• [WHAT IS REQUIRED]: What is needed is every line of the data that includes the word "only". Please copy each one.
________________
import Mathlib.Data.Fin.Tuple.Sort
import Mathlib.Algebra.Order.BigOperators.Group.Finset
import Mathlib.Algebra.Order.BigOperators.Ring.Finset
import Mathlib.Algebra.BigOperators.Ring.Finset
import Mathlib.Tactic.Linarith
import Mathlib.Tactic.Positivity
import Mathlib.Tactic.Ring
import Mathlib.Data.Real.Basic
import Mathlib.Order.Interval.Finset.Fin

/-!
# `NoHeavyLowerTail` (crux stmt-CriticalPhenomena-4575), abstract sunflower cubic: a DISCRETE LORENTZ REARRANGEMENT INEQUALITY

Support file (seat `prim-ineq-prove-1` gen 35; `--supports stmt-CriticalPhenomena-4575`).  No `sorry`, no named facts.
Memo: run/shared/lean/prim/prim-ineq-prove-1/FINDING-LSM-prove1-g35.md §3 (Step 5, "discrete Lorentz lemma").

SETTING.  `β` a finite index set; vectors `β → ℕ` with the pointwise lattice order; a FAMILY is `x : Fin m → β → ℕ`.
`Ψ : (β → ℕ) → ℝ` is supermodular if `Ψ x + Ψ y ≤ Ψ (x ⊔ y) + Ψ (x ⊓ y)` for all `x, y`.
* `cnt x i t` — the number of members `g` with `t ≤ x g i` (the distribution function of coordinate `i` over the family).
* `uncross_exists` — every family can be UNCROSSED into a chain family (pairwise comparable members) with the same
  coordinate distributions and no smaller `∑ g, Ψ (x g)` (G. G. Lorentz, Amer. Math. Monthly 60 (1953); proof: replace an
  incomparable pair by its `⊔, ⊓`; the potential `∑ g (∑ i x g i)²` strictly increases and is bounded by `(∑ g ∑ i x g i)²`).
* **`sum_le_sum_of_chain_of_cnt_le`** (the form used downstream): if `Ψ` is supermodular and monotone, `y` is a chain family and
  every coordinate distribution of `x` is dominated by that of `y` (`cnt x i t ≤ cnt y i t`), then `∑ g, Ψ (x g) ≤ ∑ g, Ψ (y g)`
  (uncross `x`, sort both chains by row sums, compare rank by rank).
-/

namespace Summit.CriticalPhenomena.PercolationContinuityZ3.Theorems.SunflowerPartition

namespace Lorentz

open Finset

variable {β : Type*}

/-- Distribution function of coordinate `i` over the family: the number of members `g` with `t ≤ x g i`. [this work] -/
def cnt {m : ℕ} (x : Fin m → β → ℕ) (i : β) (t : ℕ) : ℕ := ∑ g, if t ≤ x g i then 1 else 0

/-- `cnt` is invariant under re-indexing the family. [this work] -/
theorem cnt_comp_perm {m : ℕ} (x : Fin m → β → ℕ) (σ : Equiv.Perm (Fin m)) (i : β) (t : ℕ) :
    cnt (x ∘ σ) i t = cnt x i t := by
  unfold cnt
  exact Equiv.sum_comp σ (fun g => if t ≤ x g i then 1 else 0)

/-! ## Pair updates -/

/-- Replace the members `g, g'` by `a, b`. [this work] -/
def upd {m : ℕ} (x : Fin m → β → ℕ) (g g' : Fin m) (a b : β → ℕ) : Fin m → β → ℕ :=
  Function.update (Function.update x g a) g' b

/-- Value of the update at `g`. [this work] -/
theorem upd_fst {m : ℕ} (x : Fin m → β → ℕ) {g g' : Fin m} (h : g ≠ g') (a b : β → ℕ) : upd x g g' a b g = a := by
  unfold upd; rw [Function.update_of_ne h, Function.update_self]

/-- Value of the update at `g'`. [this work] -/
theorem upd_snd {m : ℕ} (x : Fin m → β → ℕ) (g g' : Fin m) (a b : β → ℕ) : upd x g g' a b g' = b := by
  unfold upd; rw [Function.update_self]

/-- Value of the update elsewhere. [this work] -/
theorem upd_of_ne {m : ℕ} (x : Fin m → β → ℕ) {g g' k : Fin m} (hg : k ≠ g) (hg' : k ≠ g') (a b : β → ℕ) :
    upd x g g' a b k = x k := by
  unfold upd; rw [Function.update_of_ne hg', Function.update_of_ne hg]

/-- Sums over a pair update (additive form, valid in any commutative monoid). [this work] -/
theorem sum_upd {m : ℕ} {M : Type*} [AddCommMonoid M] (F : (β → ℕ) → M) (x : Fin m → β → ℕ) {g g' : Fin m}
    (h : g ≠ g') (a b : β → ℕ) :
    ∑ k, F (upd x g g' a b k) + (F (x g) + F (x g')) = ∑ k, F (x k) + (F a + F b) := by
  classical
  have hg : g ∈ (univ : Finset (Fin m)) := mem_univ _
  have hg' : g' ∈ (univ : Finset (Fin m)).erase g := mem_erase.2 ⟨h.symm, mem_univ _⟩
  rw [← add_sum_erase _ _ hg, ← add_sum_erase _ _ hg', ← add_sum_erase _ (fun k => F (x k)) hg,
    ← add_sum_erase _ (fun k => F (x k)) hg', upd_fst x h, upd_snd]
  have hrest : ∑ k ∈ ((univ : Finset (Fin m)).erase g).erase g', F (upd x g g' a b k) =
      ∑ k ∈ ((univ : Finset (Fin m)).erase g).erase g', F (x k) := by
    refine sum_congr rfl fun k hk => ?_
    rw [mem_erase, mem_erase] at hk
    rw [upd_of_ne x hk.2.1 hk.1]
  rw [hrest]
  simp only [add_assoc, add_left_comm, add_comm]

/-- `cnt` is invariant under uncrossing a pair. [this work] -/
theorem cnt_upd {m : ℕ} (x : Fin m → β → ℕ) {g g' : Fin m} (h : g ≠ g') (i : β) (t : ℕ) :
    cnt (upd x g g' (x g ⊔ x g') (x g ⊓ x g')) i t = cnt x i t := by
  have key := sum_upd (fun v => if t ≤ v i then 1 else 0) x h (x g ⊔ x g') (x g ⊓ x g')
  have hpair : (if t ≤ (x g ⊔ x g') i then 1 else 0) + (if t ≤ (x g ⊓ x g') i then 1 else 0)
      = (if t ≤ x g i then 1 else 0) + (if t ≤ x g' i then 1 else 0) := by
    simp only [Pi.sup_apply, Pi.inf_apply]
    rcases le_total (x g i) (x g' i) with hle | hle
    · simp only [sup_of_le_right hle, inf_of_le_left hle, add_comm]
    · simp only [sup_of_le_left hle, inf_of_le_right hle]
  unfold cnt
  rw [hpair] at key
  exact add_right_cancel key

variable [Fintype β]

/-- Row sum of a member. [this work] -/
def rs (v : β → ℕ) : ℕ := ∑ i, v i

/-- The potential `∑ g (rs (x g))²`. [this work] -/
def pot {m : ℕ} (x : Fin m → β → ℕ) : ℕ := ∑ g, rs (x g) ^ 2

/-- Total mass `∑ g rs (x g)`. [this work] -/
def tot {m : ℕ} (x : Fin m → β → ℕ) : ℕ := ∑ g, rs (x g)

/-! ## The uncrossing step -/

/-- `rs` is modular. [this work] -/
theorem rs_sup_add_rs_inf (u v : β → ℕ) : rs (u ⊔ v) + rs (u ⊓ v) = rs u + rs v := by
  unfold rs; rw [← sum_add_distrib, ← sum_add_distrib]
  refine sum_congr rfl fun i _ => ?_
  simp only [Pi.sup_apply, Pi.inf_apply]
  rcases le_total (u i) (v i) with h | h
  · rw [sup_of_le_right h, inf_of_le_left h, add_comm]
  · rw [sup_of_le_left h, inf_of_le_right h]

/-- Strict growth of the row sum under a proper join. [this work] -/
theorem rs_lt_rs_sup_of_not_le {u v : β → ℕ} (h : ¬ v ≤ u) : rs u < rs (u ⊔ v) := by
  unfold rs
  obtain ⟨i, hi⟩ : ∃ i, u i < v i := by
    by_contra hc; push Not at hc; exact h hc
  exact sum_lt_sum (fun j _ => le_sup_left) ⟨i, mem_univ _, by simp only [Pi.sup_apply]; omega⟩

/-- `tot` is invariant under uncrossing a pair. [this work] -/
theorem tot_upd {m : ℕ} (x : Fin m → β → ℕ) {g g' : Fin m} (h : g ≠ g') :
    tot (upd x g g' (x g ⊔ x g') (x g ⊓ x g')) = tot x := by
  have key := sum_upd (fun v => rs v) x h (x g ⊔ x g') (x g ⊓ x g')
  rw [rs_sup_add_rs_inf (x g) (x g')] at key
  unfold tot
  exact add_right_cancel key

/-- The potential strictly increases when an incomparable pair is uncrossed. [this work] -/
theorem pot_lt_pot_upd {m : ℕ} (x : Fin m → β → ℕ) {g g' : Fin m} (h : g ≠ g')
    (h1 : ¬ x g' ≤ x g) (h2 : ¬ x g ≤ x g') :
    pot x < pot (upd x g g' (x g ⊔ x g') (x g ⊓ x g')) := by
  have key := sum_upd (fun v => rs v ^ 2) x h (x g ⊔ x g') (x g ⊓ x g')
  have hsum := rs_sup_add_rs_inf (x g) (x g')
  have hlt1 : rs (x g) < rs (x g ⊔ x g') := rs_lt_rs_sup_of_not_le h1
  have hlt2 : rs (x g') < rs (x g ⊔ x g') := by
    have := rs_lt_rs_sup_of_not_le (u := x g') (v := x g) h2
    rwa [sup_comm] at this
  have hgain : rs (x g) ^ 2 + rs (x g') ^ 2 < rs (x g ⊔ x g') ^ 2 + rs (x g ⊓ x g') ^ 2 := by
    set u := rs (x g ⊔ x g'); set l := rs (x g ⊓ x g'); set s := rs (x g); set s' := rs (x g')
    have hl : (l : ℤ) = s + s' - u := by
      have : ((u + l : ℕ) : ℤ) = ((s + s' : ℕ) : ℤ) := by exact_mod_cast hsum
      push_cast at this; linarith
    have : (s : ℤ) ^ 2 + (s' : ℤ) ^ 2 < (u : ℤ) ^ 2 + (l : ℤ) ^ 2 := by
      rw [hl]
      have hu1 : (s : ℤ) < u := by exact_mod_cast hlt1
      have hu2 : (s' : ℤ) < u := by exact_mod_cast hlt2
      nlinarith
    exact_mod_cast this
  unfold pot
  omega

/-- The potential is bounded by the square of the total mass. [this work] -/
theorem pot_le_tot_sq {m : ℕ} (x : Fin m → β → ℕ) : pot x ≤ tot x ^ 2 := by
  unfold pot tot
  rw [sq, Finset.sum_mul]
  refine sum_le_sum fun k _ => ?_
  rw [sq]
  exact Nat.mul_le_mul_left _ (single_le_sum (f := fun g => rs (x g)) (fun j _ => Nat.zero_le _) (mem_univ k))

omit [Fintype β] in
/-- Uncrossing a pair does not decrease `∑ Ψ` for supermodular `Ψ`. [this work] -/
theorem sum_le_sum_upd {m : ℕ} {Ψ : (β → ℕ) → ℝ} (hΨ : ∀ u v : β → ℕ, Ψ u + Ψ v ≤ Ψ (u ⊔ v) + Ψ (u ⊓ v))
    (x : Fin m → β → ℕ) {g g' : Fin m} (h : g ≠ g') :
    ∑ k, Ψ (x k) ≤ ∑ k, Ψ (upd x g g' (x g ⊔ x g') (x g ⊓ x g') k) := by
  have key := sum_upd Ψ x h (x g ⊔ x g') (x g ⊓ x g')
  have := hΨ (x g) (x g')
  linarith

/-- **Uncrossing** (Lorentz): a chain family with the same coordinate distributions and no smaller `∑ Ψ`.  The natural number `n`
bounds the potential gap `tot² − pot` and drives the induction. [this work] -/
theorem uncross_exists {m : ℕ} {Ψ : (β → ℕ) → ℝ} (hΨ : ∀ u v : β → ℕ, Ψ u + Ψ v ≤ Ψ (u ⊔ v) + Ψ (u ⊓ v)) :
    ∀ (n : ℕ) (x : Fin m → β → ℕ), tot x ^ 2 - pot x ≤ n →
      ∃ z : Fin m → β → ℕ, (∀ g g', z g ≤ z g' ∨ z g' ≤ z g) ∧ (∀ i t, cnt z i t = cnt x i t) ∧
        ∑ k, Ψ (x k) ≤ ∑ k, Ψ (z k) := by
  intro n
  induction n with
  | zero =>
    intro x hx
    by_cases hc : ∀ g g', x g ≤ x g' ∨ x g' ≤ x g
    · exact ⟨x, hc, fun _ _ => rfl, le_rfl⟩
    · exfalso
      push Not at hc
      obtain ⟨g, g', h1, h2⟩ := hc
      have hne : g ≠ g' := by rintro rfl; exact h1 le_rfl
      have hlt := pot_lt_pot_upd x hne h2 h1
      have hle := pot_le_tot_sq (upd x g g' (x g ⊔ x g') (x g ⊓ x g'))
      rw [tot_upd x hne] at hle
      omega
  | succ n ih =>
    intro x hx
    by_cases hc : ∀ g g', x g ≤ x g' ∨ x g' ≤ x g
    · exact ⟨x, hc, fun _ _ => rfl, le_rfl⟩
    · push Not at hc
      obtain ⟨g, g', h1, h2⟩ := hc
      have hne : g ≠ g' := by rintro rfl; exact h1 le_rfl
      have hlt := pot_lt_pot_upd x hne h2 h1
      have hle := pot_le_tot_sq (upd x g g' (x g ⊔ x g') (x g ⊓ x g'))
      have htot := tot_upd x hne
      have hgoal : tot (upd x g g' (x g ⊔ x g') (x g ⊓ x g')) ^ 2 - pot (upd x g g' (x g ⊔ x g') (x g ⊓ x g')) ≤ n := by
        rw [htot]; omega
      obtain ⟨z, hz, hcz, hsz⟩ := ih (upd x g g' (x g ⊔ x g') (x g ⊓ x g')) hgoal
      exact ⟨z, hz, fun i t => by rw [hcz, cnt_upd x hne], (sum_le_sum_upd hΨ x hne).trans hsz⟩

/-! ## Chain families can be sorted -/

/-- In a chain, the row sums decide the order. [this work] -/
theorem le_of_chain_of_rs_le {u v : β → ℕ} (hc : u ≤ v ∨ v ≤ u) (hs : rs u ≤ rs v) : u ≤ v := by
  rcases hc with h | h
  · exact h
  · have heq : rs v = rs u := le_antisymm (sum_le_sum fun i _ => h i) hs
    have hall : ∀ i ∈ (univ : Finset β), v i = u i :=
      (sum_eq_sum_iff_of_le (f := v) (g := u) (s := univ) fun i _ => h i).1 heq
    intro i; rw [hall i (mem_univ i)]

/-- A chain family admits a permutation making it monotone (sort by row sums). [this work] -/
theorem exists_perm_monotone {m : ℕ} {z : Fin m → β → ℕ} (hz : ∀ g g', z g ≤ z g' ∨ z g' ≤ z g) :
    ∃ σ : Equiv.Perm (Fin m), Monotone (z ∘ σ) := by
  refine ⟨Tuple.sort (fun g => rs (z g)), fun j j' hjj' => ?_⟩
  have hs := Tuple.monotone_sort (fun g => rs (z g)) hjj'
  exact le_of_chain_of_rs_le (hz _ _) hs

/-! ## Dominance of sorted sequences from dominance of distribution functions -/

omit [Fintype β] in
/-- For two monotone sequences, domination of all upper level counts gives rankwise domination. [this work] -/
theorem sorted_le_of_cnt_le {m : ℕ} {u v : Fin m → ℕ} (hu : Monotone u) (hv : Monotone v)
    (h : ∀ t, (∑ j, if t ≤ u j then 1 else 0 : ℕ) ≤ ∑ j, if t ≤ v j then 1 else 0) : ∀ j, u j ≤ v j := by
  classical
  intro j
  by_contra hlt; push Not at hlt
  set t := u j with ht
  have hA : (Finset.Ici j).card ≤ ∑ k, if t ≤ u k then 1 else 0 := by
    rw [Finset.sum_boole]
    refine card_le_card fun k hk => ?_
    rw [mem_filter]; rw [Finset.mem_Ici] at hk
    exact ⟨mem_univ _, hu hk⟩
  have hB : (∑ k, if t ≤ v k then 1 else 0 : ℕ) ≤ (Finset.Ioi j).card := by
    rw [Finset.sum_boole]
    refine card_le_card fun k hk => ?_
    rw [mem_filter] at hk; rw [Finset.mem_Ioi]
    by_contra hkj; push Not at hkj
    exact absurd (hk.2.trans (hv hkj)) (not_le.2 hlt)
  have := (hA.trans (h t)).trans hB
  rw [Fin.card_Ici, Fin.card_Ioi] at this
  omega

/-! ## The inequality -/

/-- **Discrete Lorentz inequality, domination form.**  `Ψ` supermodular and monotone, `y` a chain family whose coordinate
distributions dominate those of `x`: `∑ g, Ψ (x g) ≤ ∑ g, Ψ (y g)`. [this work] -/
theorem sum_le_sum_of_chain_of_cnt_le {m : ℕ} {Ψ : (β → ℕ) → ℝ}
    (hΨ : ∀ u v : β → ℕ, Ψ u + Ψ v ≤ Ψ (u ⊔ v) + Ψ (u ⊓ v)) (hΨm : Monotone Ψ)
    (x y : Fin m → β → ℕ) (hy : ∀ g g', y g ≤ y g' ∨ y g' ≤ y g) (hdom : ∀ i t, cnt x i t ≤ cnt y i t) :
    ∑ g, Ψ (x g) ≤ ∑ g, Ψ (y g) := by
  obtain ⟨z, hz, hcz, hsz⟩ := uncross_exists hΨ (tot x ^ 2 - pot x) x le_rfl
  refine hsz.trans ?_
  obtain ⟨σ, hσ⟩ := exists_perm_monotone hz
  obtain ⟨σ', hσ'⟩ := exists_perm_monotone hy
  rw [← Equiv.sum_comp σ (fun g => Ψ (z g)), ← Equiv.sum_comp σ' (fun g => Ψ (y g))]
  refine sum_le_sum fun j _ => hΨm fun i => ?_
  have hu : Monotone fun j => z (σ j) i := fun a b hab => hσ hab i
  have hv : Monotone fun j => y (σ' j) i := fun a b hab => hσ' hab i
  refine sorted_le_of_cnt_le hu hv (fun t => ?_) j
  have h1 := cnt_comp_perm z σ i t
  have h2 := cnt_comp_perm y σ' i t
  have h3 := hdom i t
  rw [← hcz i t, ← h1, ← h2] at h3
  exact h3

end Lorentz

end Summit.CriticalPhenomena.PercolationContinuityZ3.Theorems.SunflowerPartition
________________
• [SOLUTION FOR THIS PROBLEM]:
  simp only [add_assoc, add_left_comm, add_comm]
    simp only [Pi.sup_apply, Pi.inf_apply]
    · simp only [sup_of_le_right hle, inf_of_le_left hle, add_comm]
    · simp only [sup_of_le_left hle, inf_of_le_right hle]
  simp only [Pi.sup_apply, Pi.inf_apply]
  exact sum_lt_sum (fun j _ => le_sup_left) ⟨i, mem_univ _, by simp only [Pi.sup_apply]; omega⟩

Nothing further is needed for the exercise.